Some Additional Background

Protecting Canadians in a Borderless World

Overview

In a globally networked and integrated economy, the era of Canadians' personal information being housed in Canada alone have long since passed. The financial services, insurance, credit, travel and transportation industries all generate massive amounts of personal information on customers — and corporate records migrate quickly abroad when companies seek to drive down computing, storage and data retention costs. It is, therefore, incumbent to work with authorities outside our borders in order to protect that information when it leaves Canada. There is however the added challenge when dealing with jurisdictions that have no data protection authorities, or have considerable weaker privacy laws, making Canadians' personal information abroad even more vulnerable.

At the same time, it is often the case that individuals worldwide are dealing with similar privacy threats when it comes to the technological systems, platforms, and web-based services of commercial organizations operating globally. Likewise, governments are banding together to exchange information about international travellers and potential risks, with implications for the privacy of all people. As information moves globally throughout the digital infrastructure — from social networks to the cloud services of companies — the jurisdictional bounds of privacy laws in Canada, and elsewhere, are not easily parsed out.

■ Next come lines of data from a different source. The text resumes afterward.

import Summits.CriticalPhenomena.PercolationContinuityZ3.Theorems.PercNearOneGluingNoHeavyLowerTailThreePointVarianceGladkovRegime
import Mathlib.Tactic.Linarith
import Mathlib.Tactic.Ring
import HarnessLib

/-!
# The three-point variance row `(3PT)` in the Gladkov–Zimin regime — every finite weighted graph

Support file for crux `stmt-CriticalPhenomena-4575` (`NoHeavyLowerTail`), seat `prim-l12-p1` gen 18
(`--supports stmt-CriticalPhenomena-4575`).  Memo `run/shared/lean/prim/prim-l12/FROM-prim-l12-p1-g18-*.md`.

Bond percolation `μ = prodBernoulli w` (arbitrary pair weights, finite vertex type `V`), vertices `a b c`, cells
`x = μ(abc)`, `s = μ(ab|c)`, `t = μ(ac|b)`, `u = μ(a|bc)`, `q = μ(a|b|c)`; `θ = μ(a↔b) = x + s`,
`γ = μ(c ↔ {a,b}) = μ(ac ∪ bc) = x + t + u`.  The row under study (conjectured ∀n; proved ∀n so far only on the
classes of `…ThreePointVarianceTwoNeighbours/CutVertex/BehindCutVertex/Isolation/GladkovRegime(Sum)`) is

  `(3PT)   θ(1 − θ) ≤ s + t + u`,   i.e.   `Var(1_{a↔b}) ≤ μ(exactly two clusters among a, b, c)`.

Gladkov–Zimin's Theorem 4.6 (tree: `gladkovZimin2024_threePoint_prodBernoulli`, apex form
`μ(a|b ∩ a|c)·μ(ab ∪ ac) ≤ μ(ab|c) + μ(ac|b) + μ(a|bc)` [cite: GladkovZimin2024, Thm. 4.6]), read with apex `c`,
is the DUAL row `γ(1 − γ) ≤ s + t + u`, i.e. `Var(1_{c↔{a,b}}) ≤ μ(exactly two clusters)`: both rows say that
the indicators `1_{a↔b}` and `1_{c↔{a,b}}` are at `L²`-distance (`= μ(exactly two clusters)`) at least the
standard deviation of one of them.  Since `θ(1−θ) − γ(1−γ) = (θ − γ)(1 − θ − γ) = (s − t − u)(q − x)`,
THIS FILE records the free corollary:

* `threePointVariance_of_gz_regime`: if `(s − t − u)·(q − x) ≤ 0` then `(3PT)` — on every finite weighted graph.

So `(3PT)` is OPEN only where `μ(a↔b)` is strictly closer to `1/2` than `μ(c↔{a,b})` is, i.e. in the two
regions `{s > t+u, q > x}` (sparse side) and `{s < t+u, q < x}` (dense side); the latter contains the hub
families `H_k` that carry the sharp transport constant `1/2` of `(3PT)` and the exact counterexamples to the
gen-17 regime conjecture CONJ-R (memo gen 18: `H_k` with `k = 45 000`, outside `R_t ∪ R_u ∪ R_sum`).

Main results: `gz_regime_algebra`, `threePointVariance_of_gz_regime`.
-/

namespace Summit.CriticalPhenomena.PercolationContinuityZ3.Theorems.ThreePointVarianceGZRegime

open MeasureTheory Set
open Literature.Probability.Percolation Literature.Probability.LatticeModels
open Summit.CriticalPhenomena.PercolationContinuityZ3.Theorems.ThreePointVarianceGladkovRegime (cells_eq)

/-- **The algebra of the GZ-regime corollary.**  With `θ = x + s`, `γ = x + t + u`, `x + s + t + u + q = 1`:
`θ(1−θ) = γ(1−γ) + (s − t − u)(q − x)`, so GZ24 Thm 4.6 at `c` (`γ(1−γ) ≤ s+t+u`) and `(s−t−u)(q−x) ≤ 0`
give `θ(1−θ) ≤ s + t + u`. [this work] -/
theorem gz_regime_algebra {x s t u q : ℝ} (hsum : x + s + t + u + q = 1)
    (hGZ : (x + t + u) * (1 - (x + t + u)) ≤ s + t + u)
    (hH : (s - t - u) * (q - x) ≤ 0) :
    (x + s) * (1 - (x + s)) ≤ s + t + u := by
  have key : (x + s) * (1 - (x + s)) = (x + t + u) * (1 - (x + t + u)) + (s - t - u) * (q - x) := by
    have hq : q = 1 - x - s - t - u := by linarith
    rw [hq]; ring
  rw [key]; linarith

variable {V : Type*} [Fintype V]

/-- **`(3PT)` in the Gladkov–Zimin regime, on every finite weighted graph.**  For `μ = prodBernoulli w` and
vertices `a b c`, write `x = μ(a↔b, a↔c)`, `s = μ(ab|c) = μ(a↔b, a↮c)`, `t = μ(ac|b) = μ(a↔c, a↮b)`,
`u = μ(a|bc) = μ(b↔c, a↮b)`, `q = μ(a|b|c)`.  If `(s − t − u)·(q − x) ≤ 0` — equivalently
`|μ(a↔b) − 1/2| ≥ |μ(c↔{a,b}) − 1/2|` — then `μ(a↔b)·μ(a↮b) ≤ s + t + u`.
Corollary of [cite: GladkovZimin2024, Thm. 4.6] read with apex `c`; the regime statement is [this work]. -/
theorem threePointVariance_of_gz_regime (w : Sym2 V → unitInterval) (a b c : V)
    (hH : ((prodBernoulli w).real (openConn a b ∩ (openConn a c)ᶜ) -
            (prodBernoulli w).real (openConn a c ∩ (openConn a b)ᶜ) -
            (prodBernoulli w).real (openConn b c ∩ (openConn a b)ᶜ)) *
          ((prodBernoulli w).real ((openConn a b)ᶜ ∩ (openConn a c)ᶜ ∩ (openConn b c)ᶜ) -
            (prodBernoulli w).real (openConn a b ∩ openConn a c)) ≤ 0) :
    (prodBernoulli w).real (openConn a b) * (prodBernoulli w).real (openConn a b)ᶜ ≤
      (prodBernoulli w).real (openConn a b ∩ (openConn a c)ᶜ) + (prodBernoulli w).real (openConn a c ∩ (openConn a b)ᶜ) +
        (prodBernoulli w).real (openConn b c ∩ (openConn a b)ᶜ) := by
  classical
  obtain ⟨_, _, cA, u₃, u₂, u₁, _, _, cBC, cQ⟩ := cells_eq w a b c
  -- GZ24 Thm 4.6 with apex `c`: instantiate at the triple `(c, a, b)` and translate the events
  have hGZ := gladkovZimin2024_threePoint_prodBernoulli w c a b
  have eca : (openConn c a : Set (BondConfig V)) = openConn a c := by
    ext ω
    exact ⟨fun h' => SimpleGraph.Reachable.symm h', fun h' => SimpleGraph.Reachable.symm h'⟩
  have ecb : (openConn c b : Set (BondConfig V)) = openConn b c := by
    ext ω
    exact ⟨fun h' => SimpleGraph.Reachable.symm h', fun h' => SimpleGraph.Reachable.symm h'⟩
  -- `{c↔a} ∩ {c↔b}ᶜ = {a↔c} ∩ {a↔b}ᶜ`
  have e1 : (openConn c a ∩ (openConn c b)ᶜ : Set (BondConfig V)) = openConn a c ∩ (openConn a b)ᶜ := by
    ext ω
    simp only [Set.mem_inter_iff, Set.mem_compl_iff]
    constructor
    · rintro ⟨hca, hcb⟩
      exact ⟨SimpleGraph.Reachable.symm hca, fun hab => hcb (SimpleGraph.Reachable.trans hca hab)⟩
    · rintro ⟨hac, hab⟩
      exact ⟨SimpleGraph.Reachable.symm hac,
        fun hcb => hab (SimpleGraph.Reachable.trans hac hcb)⟩
  -- `{c↔b} ∩ {c↔a}ᶜ = {b↔c} ∩ {a↔b}ᶜ`
  have e2 : (openConn c b ∩ (openConn c a)ᶜ : Set (BondConfig V)) = openConn b c ∩ (openConn a b)ᶜ := by
    ext ω
    simp only [Set.mem_inter_iff, Set.mem_compl_iff]
    constructor
    · rintro ⟨hcb, hca⟩
      exact ⟨SimpleGraph.Reachable.symm hcb, fun hab => hca (SimpleGraph.Reachable.trans hcb (SimpleGraph.Reachable.symm hab))⟩
    · rintro ⟨hbc, hab⟩
      exact ⟨SimpleGraph.Reachable.symm hbc,
        fun hca => hab (SimpleGraph.Reachable.trans (SimpleGraph.Reachable.symm hca) (SimpleGraph.Reachable.symm hbc))⟩
  -- `{c↔a}ᶜ ∩ {c↔b}ᶜ ∩ {a↔b} = {a↔b} ∩ {a↔c}ᶜ`
  have e3 : ((openConn c a)ᶜ ∩ (openConn c b)ᶜ ∩ openConn a b : Set (BondConfig V)) =
      openConn a b ∩ (openConn a c)ᶜ := by
    ext ω
    simp only [Set.mem_inter_iff, Set.mem_compl_iff]
    constructor
    · rintro ⟨⟨hca, _⟩, hab⟩
      exact ⟨hab, fun hac => hca (SimpleGraph.Reachable.symm hac)⟩
    · rintro ⟨hab, hac⟩
      exact ⟨⟨fun hca => hac (SimpleGraph.Reachable.symm hca),
        fun hcb => hac (SimpleGraph.Reachable.trans hab (SimpleGraph.Reachable.symm hcb))⟩, hab⟩
  -- `{c↔a}ᶜ ∩ {c↔b}ᶜ = {a↔c}ᶜ ∩ {b↔c}ᶜ`, `{c↔a} ∪ {c↔b} = {a↔c} ∪ {b↔c}`
  have e4 : ((openConn c a)ᶜ ∩ (openConn c b)ᶜ : Set (BondConfig V)) = (openConn a c)ᶜ ∩ (openConn b c)ᶜ := by
    rw [eca, ecb]
  have e5 : (openConn c a ∪ openConn c b : Set (BondConfig V)) = openConn a c ∪ openConn b c := by
    rw [eca, ecb]
  rw [e1, e2, e3, e4, e5] at hGZ
  -- the union `{a↔c} ∪ {b↔c}` in terms of the basic masses
  have mEac : MeasurableSet (openConn a c : Set (BondConfig V)) := MeasurableSet.of_discrete
  have mEbc : MeasurableSet (openConn b c : Set (BondConfig V)) := MeasurableSet.of_discrete
  have hTI : (openConn a c ∩ openConn b c : Set (BondConfig V)) = openConn a b ∩ openConn a c := by
    ext ω
    constructor
    · rintro ⟨hac, hbc⟩
      exact ⟨SimpleGraph.Reachable.trans hac (SimpleGraph.Reachable.symm hbc), hac⟩
    · rintro ⟨hab, hac⟩
      exact ⟨hac, SimpleGraph.Reachable.trans (SimpleGraph.Reachable.symm hab) hac⟩
  have hU : (prodBernoulli w).real (openConn a c ∪ openConn b c) =
      (prodBernoulli w).real (openConn a c) + (prodBernoulli w).real (openConn b c) -
        (prodBernoulli w).real (openConn a b ∩ openConn a c) := by
    have h := measureReal_union_add_inter (μ := prodBernoulli w) (s := openConn a c) mEbc
    rw [hTI] at h
    linarith
  rw [cBC, hU] at hGZ
  rw [u₃, u₂, u₁, cQ] at hH
  rw [cA, u₃, u₂, u₁]
  -- abbreviate the four basic masses and conclude by the algebra
  set X := (prodBernoulli w).real (openConn a b) with hX
  set Y := (prodBernoulli w).real (openConn a c) with hY
  set Z := (prodBernoulli w).real (openConn b c) with hZ
  set TT := (prodBernoulli w).real (openConn a b ∩ openConn a c) with hTT
  have key := gz_regime_algebra (x := TT) (s := X - TT) (t := Y - TT) (u := Z - TT)
    (q := 1 - X - Y - Z + 2 * TT) (by ring) (by
      have e : TT + (Y - TT) + (Z - TT) = Y + Z - TT := by ring
      rw [e]; linarith [hGZ]) (by linarith [hH])
  have e' : TT + (X - TT) = X := by ring
  rw [e'] at key
  linarith [key]

end Summit.CriticalPhenomena.PercolationContinuityZ3.Theorems.ThreePointVarianceGZRegime
import Literature.NumberTheory.ComplexMultiplication.CMOrderCohenMacaulayTypeAttained
import HarnessLib

/-!
# The global Cohen–Macaulay type of an order: `type(S) = max_𝔭 type_𝔭(S)` (MARSEGLIA 2024 DEFINITION 3.2 (ii)),
# COROLLARY 3.6 = MAIN THEOREM 1 (2) «`S ≠ 𝒪_K ⟹ type(S) + 1 = max_𝔭 dim_{S/𝔭} (𝔭:𝔭)/𝔭`», and MAIN THEOREM 1 (3)
# in global form

Family `hodge`, lane `lit-hodgefound` (Track 2 foundations library; seat p15, row g28-#4), topic
`Literature/NumberTheory/ComplexMultiplication`, namespace `Literature.NumberTheory.ComplexMultiplication.CMTypeLattice`
(the order `𝔯 = endOrder (M_μ)` of a `ℚ`-basis `μ` of a number field `K` of degree `#ι = [K:ℚ]`; the local type
`type_𝔭(𝔯) = dim_{𝔯/𝔭} 𝔯ᵗ/𝔭𝔯ᵗ = finrank (𝔯 ⧸ 𝔭) (↥↑T ⧸ 𝔭 • ⊤)` with `↑T = traceDual ℤ ℚ ↑1` of
`CMOrderCohenMacaulayTypeOne`; the multiplicator ring `(𝔭:𝔭) = ↑𝔭/↑𝔭` and the `𝔯/𝔭`-space `(𝔭:𝔭)/𝔭 = (𝔭:𝔭)/𝔭(𝔭:𝔭)`
presented as `↥↑(↑𝔭/↑𝔭) ⧸ 𝔭 • ⊤` exactly as in `CMOrderCohenMacaulayTypeBound` (`𝔭(𝔭:𝔭) = 𝔭`,
`NumberRing.mul_div_self_eq_self`); «`𝔭` invertible» is `IsUnit (↑𝔭 : FractionalIdeal 𝔯⁰ K)`; «`S` non-maximal» is
`∃ a : 𝓞 K, (a : K) ∉ 𝔯`, cf. `EndOrder.conductorIdeal_eq_top_iff`).  The GLOBAL type `type(𝔯) = max_𝔭 type_𝔭(𝔯)`
of DEFINITION 3.2 (ii) is written as the supremum `⨆ 𝔭 : MaximalSpectrum 𝔯, type_𝔭(𝔯)` in `ℕ` (the primes of an
order are its maximal ideals, `CMLatticeOrderDedekindIffMaximal.isMaximal_of_isPrime_endOrder`); it is bounded
(§2) hence a maximum.  THEOREMS ONLY: no definition, no instance, no named fact (net Literature debt `0`).

## Source, VERBATIM

S. Marseglia, *Cohen-Macaulay type of orders, generators and ideal classes*, J. Algebra 658 (2024) 247–276
[Marseglia2024CMType] (arXiv:2206.03758, held `paper:arxiv-2206.03758`), §3, chunk p0009:

> "Definition 3.2. Let `𝔭` be a prime of `S`. We say that: (i) the (Cohen-Macaulay) type of `S` at `𝔭` is
> `type_𝔭(S) := dim_{S/𝔭} Sᵗ/𝔭Sᵗ`. (ii) the (Cohen-Macaulay) type of `S` is
> `type(S) := max{type_𝔭(S) : 𝔭 is a prime of S}`.  Note that `type(S)` is a finite quantity since `type_𝔭(S) = 1`
> for almost all primes `𝔭` of `S`, as we show in the next Proposition.
> Proposition 3.3. Let `𝔭` be an invertible prime of `S`. Then `type_𝔭(S) = 1`. In particular `type(S)` is a finite
> positive integer. […]
> Proposition 3.5. Let `𝔭` be a non-invertible prime of `S`. Then `type_𝔭(S) + 1 = dim_{S/𝔭} (𝔭:𝔭)/𝔭`. […]
> Corollary 3.6. Let `S` be a non-maximal order. Then `type(S) + 1 = max{dim_{S/𝔭} (𝔭:𝔭)/𝔭 : 𝔭 is a prime of S}`.
> Proof. If `𝔭` is invertible then `type_𝔭(S) = 1` by Proposition 3.3. Hence in the definition of the global type
> for a non-maximal order it is enough to consider the non invertible primes. Also, by Lemma 2.14, if `𝔭` is
> invertible then `S/𝔭 = (𝔭:𝔭)/𝔭`. Hence also in the right hand side of the equality in the statement, we can
> restrict ourselves to the non-invertible primes of `S`. Therefore the conclusion follows from Proposition 3.5."

and §1, chunk p0003: "Main Theorem 1. Let `S` be an order in `K`. Then […] (2) If `S ≠ 𝒪_K` then
`type(S) + 1 = max{dim_{S/𝔭} (𝔭:𝔭)/𝔭 : 𝔭 is a prime of S}`. (3) Assume that `dim_Q(K) > 1`. Then the type of an
order in `K` is bounded by `dim_Q(K) − 1`. Moreover, this bound is attained: if `p` is a prime of `Z` then the order
`T = Z + p𝒪_K` satisfies `type(T) = dim_Q(K) − 1`."  Also §3 Prop. 3.4 (p0009): "`S` is Gorenstein ⟺ `type_𝔭(S) = 1`
for every prime `𝔭`" (so `type(S) = 1` iff `S` is Gorenstein).

## What is formalised (the printed proof, step by step)

* §1 prime by prime: «if `𝔭` is invertible then `S/𝔭 = (𝔭:𝔭)/𝔭`» (`finrank_div_self_quotient_eq_one_of_isUnit_coeIdeal`);
  `dim (𝔭:𝔭)/𝔭 ≤ type_𝔭 + 1` at every prime (`finrank_div_self_quotient_le_finrank_traceDual_quotient_add_one`) with
  equality iff `𝔭` is NOT invertible (`finrank_div_self_quotient_eq_finrank_traceDual_quotient_add_one_iff`; `⟸` is
  PROP. 3.5 of `CMOrderCohenMacaulayTypeBound`, `⟹` is PROP. 3.3).
* §2 DEFINITION 3.2 (ii) / PROPOSITION 3.3 «`type(S)` is a finite positive integer»: the family `𝔭 ↦ type_𝔭(𝔯)` is
  bounded (`bddAbove_range_finrank_traceDual_quotient`, by `[K:ℚ]`), the maximum is attained
  (`exists_finrank_traceDual_quotient_eq_iSup`), `1 ≤ type(𝔯)` (`one_le_iSup_finrank_traceDual_quotient`); PROP. 3.4
  in global form «`type(𝔯) = 1 ⟺ type_𝔭(𝔯) = 1` at every prime» (`iSup_finrank_traceDual_quotient_eq_one_iff`); «`S` is
  non-maximal iff it has a non-invertible prime» (`exists_not_isUnit_coeIdeal_iff`).
* §3 **COROLLARY 3.6 = MAIN THEOREM 1 (2), `iSup_finrank_traceDual_quotient_add_one_eq`:
  `(⨆_𝔭 type_𝔭(𝔯)) + 1 = ⨆_𝔭 dim_{𝔯/𝔭} (𝔭:𝔭)/𝔭(𝔭:𝔭)` when `𝔯 ≠ 𝒪_K`**; and the hypothesis is needed: for `𝔯 = 𝒪_K`
  both suprema equal `1` (`iSup_finrank_traceDual_quotient_eq_one_of_forall_mem`,
  `iSup_finrank_div_self_quotient_eq_one_of_forall_mem`).
* §4 MAIN THEOREM 1 (3) in global form: `type(𝔯) ≤ [K:ℚ] − 1` when `[K:ℚ] ≥ 2`
  (`iSup_finrank_traceDual_quotient_le_card_sub_one`) and `type(ℤ + p𝒪_K) = [K:ℚ] − 1`
  (`iSup_finrank_traceDual_quotient_eq_card_sub_one`, from `CMOrderCohenMacaulayTypeAttained`).
-/

noncomputable section
import Mathlib
import HarnessLib
import Summits.ValiantsHypothesis.ValiantsHypothesis.Theorems.KPlusLogSqLawWeakLiftingTowerGraftWronskianConjectureWDefs
import Summits.ValiantsHypothesis.ValiantsHypothesis.Theorems.KPlusLogSqLawWeakLiftingTowerGraftWronskianKFourZoneReduction

/-!
# Tower graft line — CONJECTURE W AT `K = 4` BY NAME: the cell law and the zone law each imply `ConjectureWAt 4`

Helper file for LINE (B) `Cruxes/WeakLifting/Lines/tower_graft.lean` (crux `WeakLifting` = stmt-ValiantsHypothesis-19561): the two kernel
reductions of hands g10–g11 restated against the NAMED statement `ConjectureWAt 4` of `…WronskianConjectureWDefs` (p829192).  NO stub is
claimed; `ConjectureWAt 4` is OPEN.

* `conjectureWAt_four_of_cellLaw` — the fully alternating cell law (orientation `d₀ + d₃ < d₁ + d₂`) implies `ConjectureWAt 4`
  (`…KFourReflect.card_posRoots_wronskian_four_le_four_of_cellLaw`);
* `conjectureWAt_four_of_zoneLaw` — the zone law (≤ 2 zeros below the poles, ≤ 2 above, on the cell) implies `ConjectureWAt 4`
  (`…KFourZoneReduction.card_posRoots_wronskian_four_le_four_of_zoneLaw`).

HONEST FRAMING: nothing on S4/S4f/S5/S5ᴸ, TowerB, `WeakLifting`, Conjecture B, `MatrixDescartes` (18050), `VP ≠ VNP`.  Def-free.  Seat:
prover leafhand-val-kpluslogsqlaw-1 g11, `--supports stmt-ValiantsHypothesis-19561 --as helper`.  [this work]
-/

-- `Summit.ValiantsHypothesis.ValiantsHypothesis.…` repeats a component by the D-0017 layout
-- (single-conjunct summit), which the `dupNamespace` linter flags; the name is mandated.
set_option linter.dupNamespace false
set_option autoImplicit false

namespace Summit.ValiantsHypothesis.ValiantsHypothesis.Theorems.KPlusLogSqLaw.TowerGraft

open Polynomial Finset
open scoped BigOperators Polynomial

namespace WronskianDevelopable

/-- **the cell law implies Conjecture W at `K = 4`** (by name). [this work] -/
theorem conjectureWAt_four_of_cellLaw
    (H : ∀ (u v : Fin 4 → ℝ) (d : Fin 4 → ℕ), StrictMono d → d 0 + d 3 < d 1 + d 2 →
      (u 0 * v 1 - u 1 * v 0) * (u 0 * v 2 - u 2 * v 0) < 0 → (u 0 * v 2 - u 2 * v 0) * (u 0 * v 3 - u 3 * v 0) < 0 →
      (u 0 * v 3 - u 3 * v 0) * (u 1 * v 2 - u 2 * v 1) < 0 → (u 1 * v 2 - u 2 * v 1) * (u 1 * v 3 - u 3 * v 1) < 0 →
      (u 1 * v 3 - u 3 * v 1) * (u 2 * v 3 - u 3 * v 2) < 0 →
      ((wronskian (∑ l, C (u l) * (X : ℝ[X]) ^ d l) (∑ l, C (v l) * (X : ℝ[X]) ^ d l)).roots.toFinset.filter
        (fun x => 0 < x)).card ≤ 4) :
    ConjectureWAt 4 := by
  intro u v d hd
  exact card_posRoots_wronskian_four_le_four_of_cellLaw H u v d hd

/-- **the zone law implies Conjecture W at `K = 4`** (by name). [this work] -/
theorem conjectureWAt_four_of_zoneLaw
    (ZL : ∀ (u v : Fin 4 → ℝ) (d : Fin 4 → ℕ), StrictMono d → d 0 + d 3 < d 1 + d 2 →
      (u 0 * v 1 - u 1 * v 0) * (u 0 * v 2 - u 2 * v 0) < 0 → (u 0 * v 2 - u 2 * v 0) * (u 0 * v 3 - u 3 * v 0) < 0 →
      (u 0 * v 3 - u 3 * v 0) * (u 1 * v 2 - u 2 * v 1) < 0 → (u 1 * v 2 - u 2 * v 1) * (u 1 * v 3 - u 3 * v 1) < 0 →
      (u 1 * v 3 - u 3 * v 1) * (u 2 * v 3 - u 3 * v 2) < 0 →
      ∀ ρ₁ ρ₂ ρ₃ : ℝ, 0 < ρ₁ → 0 < ρ₂ → 0 < ρ₃ →
        (∑ l, C (u l * v 1 - u 1 * v l) * (X : ℝ[X]) ^ d l).eval ρ₁ = 0 →
        (∑ l, C (u l * v 2 - u 2 * v l) * (X : ℝ[X]) ^ d l).eval ρ₂ = 0 →
        (∑ l, C (u l * v 3 - u 3 * v l) * (X : ℝ[X]) ^ d l).eval ρ₃ = 0 →
        ((((wronskian (∑ l, C (u l) * (X : ℝ[X]) ^ d l) (∑ l, C (v l) * (X : ℝ[X]) ^ d l)).roots.toFinset.filter
            (fun x => 0 < x)).filter (fun x => x < ρ₁ ∧ x < ρ₂ ∧ x < ρ₃)).card ≤ 2 ∧
         (((wronskian (∑ l, C (u l) * (X : ℝ[X]) ^ d l) (∑ l, C (v l) * (X : ℝ[X]) ^ d l)).roots.toFinset.filter
            (fun x => 0 < x)).filter (fun x => ρ₁ < x ∧ ρ₂ < x ∧ ρ₃ < x)).card ≤ 2)) :
    ConjectureWAt 4 := by
  intro u v d hd
  exact card_posRoots_wronskian_four_le_four_of_zoneLaw ZL u v d hd

end WronskianDevelopable

end Summit.ValiantsHypothesis.ValiantsHypothesis.Theorems.KPlusLogSqLaw.TowerGraft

Protecting Canadians' personal information in a borderless world also involves participating in international organizations that work towards developing international policies, standards and norms, such as the Organisation for Economic Co-Operation and Development (OECD), Asia-Pacific Economic Cooperation (APEC), and International Standards Organization (ISO). Failing to appreciate the global nature of privacy threats could serve to undermine effective solutions to protecting Canadians' personal information whether here or abroad.

International Networks
  • OECD; GPEN; APEC; APPA; M3AAWG
  • Asia Pacific; Berlin Group; London Action Plan
  • Common Thread; Privacy Authority; La Francophonie
Global Privacy
  • Privacy issues are borderless
  • Canadian solutions may require Global Frameworks

For example, if there is a widespread data breach or major changes in a single company's terms and conditions, individuals can be affected globally. It is no longer useful for data protection and privacy authorities to investigate these matters separately, nor is it an efficient use of finite resources, nor does it always result in efficient outcomes.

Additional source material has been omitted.